Say, as a bare number, how many lines of the listing hold "bookkeeping".

⁂

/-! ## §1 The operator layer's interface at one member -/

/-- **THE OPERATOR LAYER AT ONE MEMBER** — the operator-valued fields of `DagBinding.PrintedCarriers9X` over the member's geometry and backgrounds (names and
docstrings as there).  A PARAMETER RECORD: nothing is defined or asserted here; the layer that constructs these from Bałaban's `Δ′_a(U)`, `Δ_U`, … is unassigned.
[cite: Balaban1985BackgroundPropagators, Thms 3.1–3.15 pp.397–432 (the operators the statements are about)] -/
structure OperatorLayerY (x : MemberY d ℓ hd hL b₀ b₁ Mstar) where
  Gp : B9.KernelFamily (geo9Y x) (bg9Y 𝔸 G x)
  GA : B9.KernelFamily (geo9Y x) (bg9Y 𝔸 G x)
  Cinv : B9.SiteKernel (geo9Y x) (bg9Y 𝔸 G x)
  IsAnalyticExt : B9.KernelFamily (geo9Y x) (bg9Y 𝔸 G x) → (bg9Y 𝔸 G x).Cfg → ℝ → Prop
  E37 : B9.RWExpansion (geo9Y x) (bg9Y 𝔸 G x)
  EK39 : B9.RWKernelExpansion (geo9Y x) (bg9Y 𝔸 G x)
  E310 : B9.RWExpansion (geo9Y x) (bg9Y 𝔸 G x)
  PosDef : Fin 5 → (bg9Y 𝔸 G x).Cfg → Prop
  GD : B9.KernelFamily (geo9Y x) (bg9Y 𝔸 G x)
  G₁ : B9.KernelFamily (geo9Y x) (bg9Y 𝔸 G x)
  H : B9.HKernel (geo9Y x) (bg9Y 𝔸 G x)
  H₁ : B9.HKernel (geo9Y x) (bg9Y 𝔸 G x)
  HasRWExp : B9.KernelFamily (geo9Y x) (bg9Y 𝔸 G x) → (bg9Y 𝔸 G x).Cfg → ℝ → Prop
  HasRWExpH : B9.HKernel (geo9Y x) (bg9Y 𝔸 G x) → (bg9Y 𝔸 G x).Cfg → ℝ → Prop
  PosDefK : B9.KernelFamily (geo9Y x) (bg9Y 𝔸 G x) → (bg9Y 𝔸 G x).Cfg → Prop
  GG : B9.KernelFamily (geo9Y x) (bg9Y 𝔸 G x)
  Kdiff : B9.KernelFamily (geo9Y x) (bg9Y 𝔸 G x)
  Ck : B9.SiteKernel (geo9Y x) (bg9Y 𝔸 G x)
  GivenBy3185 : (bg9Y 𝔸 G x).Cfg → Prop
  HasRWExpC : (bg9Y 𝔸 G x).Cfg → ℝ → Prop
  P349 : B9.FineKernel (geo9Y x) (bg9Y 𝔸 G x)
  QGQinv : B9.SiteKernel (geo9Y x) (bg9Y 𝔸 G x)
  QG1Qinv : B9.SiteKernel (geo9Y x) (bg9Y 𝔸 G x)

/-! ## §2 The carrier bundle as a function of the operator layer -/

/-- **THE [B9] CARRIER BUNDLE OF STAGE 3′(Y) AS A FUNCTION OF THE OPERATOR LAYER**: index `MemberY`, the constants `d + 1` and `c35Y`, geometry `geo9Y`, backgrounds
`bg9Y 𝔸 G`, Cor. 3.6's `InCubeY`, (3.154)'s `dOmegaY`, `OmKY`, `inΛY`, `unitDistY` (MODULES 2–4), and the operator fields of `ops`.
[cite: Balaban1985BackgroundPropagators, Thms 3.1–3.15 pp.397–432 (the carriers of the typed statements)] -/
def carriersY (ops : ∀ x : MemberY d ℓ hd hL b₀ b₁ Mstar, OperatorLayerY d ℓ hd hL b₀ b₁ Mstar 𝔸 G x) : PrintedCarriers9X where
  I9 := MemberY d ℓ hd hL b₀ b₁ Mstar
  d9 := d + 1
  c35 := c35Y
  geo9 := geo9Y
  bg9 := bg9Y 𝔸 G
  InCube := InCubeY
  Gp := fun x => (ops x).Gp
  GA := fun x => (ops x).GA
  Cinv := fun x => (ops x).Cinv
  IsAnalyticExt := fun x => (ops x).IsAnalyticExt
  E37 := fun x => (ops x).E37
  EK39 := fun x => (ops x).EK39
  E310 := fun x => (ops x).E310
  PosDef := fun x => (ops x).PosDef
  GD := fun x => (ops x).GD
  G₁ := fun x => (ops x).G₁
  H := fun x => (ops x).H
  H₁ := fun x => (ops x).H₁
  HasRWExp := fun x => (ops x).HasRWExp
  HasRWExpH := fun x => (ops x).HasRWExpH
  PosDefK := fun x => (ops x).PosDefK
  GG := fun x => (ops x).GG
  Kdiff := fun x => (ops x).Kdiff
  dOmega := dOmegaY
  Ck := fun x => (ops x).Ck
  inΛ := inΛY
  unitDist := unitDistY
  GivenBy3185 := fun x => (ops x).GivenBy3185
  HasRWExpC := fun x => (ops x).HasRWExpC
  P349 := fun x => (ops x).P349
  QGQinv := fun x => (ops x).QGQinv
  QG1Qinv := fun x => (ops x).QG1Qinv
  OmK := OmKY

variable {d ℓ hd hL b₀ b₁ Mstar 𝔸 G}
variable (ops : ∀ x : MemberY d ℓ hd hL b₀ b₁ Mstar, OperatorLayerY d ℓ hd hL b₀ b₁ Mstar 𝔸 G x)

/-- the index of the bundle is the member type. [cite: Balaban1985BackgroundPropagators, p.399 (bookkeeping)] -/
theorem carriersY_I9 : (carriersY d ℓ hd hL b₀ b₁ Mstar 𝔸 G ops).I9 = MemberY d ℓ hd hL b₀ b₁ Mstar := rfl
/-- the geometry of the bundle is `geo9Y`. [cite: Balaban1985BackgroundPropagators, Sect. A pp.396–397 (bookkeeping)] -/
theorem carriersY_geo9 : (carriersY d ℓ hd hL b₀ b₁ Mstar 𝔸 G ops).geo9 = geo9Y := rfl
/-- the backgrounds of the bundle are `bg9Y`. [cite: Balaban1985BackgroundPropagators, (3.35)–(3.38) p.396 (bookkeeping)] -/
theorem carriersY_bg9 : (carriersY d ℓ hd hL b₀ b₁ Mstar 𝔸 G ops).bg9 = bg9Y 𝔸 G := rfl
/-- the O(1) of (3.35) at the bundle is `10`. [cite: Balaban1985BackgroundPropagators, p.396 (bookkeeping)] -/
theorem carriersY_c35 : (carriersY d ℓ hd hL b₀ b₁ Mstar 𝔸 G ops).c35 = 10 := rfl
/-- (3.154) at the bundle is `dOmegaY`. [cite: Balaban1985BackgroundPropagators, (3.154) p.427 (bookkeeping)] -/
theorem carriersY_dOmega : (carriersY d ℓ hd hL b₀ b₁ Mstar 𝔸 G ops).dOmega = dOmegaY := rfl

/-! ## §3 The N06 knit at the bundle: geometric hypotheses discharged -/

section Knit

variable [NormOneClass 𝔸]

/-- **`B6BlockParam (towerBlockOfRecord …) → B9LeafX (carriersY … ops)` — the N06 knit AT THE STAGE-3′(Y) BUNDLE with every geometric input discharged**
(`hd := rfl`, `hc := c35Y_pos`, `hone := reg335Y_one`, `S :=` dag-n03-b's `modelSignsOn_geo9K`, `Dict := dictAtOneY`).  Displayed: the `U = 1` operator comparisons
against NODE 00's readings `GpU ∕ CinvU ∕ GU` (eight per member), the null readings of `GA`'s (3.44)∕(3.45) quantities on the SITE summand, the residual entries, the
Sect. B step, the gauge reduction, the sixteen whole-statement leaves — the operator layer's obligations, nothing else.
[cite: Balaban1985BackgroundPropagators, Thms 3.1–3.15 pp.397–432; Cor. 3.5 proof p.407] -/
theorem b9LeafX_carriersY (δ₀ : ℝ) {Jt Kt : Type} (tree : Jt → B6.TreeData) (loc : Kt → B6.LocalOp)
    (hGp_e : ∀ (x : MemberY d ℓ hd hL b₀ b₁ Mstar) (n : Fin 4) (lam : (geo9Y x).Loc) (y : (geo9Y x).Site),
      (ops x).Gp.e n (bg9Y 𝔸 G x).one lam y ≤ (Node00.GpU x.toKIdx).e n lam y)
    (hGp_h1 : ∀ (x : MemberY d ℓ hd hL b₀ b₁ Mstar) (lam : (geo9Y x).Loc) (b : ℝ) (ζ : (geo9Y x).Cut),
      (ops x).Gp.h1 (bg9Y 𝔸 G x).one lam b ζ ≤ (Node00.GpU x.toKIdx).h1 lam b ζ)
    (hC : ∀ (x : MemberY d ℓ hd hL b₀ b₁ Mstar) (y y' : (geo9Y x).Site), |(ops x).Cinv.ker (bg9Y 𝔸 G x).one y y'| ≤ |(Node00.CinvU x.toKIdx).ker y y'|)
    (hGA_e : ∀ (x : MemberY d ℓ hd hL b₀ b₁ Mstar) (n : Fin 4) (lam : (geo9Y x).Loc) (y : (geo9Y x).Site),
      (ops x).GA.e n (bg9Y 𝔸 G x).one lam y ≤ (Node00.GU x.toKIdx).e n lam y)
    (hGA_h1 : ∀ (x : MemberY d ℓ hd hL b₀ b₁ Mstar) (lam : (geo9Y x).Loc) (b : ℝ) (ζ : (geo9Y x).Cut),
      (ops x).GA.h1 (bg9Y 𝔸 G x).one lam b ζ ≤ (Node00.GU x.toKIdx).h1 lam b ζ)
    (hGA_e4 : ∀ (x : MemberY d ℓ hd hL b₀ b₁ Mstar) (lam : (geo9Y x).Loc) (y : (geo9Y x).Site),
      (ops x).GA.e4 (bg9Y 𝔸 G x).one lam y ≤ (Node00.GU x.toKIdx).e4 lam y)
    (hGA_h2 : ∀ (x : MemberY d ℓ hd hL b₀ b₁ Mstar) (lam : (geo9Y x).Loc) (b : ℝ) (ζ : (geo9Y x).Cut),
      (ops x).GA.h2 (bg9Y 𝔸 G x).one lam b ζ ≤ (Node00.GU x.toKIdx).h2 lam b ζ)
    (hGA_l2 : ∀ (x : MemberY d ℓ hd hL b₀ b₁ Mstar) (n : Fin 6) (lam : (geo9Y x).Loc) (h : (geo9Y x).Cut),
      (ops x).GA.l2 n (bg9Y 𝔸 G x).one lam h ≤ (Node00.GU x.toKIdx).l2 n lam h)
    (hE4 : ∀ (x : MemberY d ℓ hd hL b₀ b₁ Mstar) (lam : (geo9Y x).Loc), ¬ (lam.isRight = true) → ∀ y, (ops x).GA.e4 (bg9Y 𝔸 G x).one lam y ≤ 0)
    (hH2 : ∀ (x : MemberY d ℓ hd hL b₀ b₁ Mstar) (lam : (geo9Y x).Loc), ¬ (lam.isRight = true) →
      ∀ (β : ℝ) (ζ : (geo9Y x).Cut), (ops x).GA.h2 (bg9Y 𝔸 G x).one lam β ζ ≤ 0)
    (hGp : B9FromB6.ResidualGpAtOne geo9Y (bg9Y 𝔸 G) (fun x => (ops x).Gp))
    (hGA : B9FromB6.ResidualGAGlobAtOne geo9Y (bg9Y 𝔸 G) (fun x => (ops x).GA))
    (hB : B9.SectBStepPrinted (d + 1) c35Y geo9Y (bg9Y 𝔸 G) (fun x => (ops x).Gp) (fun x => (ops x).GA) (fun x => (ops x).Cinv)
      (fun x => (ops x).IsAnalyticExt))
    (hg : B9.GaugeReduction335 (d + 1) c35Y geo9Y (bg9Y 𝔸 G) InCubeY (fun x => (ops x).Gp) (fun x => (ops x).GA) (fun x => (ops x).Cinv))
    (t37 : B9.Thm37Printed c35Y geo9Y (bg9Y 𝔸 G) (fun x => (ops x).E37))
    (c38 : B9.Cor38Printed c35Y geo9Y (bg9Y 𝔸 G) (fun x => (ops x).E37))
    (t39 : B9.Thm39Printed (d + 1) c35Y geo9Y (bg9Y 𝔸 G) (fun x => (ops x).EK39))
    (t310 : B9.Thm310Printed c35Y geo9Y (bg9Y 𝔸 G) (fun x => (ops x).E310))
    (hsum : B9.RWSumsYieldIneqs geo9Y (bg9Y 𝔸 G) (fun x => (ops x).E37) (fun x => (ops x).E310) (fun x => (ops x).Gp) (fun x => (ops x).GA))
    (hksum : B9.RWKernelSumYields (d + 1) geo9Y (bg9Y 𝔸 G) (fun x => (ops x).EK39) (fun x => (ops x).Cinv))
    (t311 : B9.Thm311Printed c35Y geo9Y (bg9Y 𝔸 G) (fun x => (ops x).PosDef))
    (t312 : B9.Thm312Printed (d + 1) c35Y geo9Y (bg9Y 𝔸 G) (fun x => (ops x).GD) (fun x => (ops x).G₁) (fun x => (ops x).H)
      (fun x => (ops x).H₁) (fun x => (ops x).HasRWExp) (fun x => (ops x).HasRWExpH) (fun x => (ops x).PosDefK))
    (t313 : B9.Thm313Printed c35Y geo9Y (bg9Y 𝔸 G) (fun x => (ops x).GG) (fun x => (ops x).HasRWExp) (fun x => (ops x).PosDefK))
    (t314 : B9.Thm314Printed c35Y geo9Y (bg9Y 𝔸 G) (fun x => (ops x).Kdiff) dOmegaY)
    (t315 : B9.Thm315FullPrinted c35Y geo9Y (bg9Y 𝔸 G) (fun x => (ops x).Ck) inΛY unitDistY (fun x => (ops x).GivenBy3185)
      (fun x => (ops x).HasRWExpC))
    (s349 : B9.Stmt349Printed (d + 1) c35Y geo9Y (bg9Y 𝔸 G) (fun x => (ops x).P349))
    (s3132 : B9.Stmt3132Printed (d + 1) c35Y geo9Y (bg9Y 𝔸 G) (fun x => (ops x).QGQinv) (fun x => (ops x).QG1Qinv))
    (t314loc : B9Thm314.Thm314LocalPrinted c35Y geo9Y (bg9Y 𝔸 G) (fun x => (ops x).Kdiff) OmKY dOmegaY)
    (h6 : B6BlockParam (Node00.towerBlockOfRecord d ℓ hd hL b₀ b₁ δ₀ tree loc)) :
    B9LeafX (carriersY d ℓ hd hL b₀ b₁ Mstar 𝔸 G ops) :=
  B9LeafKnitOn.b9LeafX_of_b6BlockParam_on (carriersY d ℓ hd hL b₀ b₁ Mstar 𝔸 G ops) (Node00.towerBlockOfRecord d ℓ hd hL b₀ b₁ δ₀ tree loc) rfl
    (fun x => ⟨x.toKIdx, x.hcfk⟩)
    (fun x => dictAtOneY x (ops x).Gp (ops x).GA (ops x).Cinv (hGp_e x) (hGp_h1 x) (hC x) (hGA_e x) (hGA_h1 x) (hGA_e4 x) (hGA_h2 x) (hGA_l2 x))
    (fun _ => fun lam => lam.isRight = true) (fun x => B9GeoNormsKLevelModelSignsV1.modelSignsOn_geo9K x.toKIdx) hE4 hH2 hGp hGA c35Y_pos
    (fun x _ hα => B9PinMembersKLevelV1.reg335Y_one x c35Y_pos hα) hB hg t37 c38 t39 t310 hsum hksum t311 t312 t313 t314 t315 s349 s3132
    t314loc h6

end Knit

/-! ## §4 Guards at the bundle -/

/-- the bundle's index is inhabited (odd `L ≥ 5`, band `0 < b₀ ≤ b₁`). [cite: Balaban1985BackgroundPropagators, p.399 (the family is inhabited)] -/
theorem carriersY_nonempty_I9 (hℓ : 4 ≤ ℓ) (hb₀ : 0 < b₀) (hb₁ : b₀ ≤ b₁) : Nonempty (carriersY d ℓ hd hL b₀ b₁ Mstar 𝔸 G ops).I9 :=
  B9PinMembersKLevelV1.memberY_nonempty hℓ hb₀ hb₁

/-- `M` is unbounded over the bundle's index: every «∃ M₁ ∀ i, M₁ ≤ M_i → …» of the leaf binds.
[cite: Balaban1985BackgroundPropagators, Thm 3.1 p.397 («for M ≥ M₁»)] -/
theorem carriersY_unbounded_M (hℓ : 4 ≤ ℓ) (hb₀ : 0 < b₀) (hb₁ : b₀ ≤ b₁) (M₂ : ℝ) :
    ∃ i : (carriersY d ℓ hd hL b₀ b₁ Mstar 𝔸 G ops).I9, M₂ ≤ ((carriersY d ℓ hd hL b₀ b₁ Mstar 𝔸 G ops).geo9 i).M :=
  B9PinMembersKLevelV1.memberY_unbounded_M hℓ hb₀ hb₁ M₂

⁂

--- OUTPUT FOR THIS TASK ---
5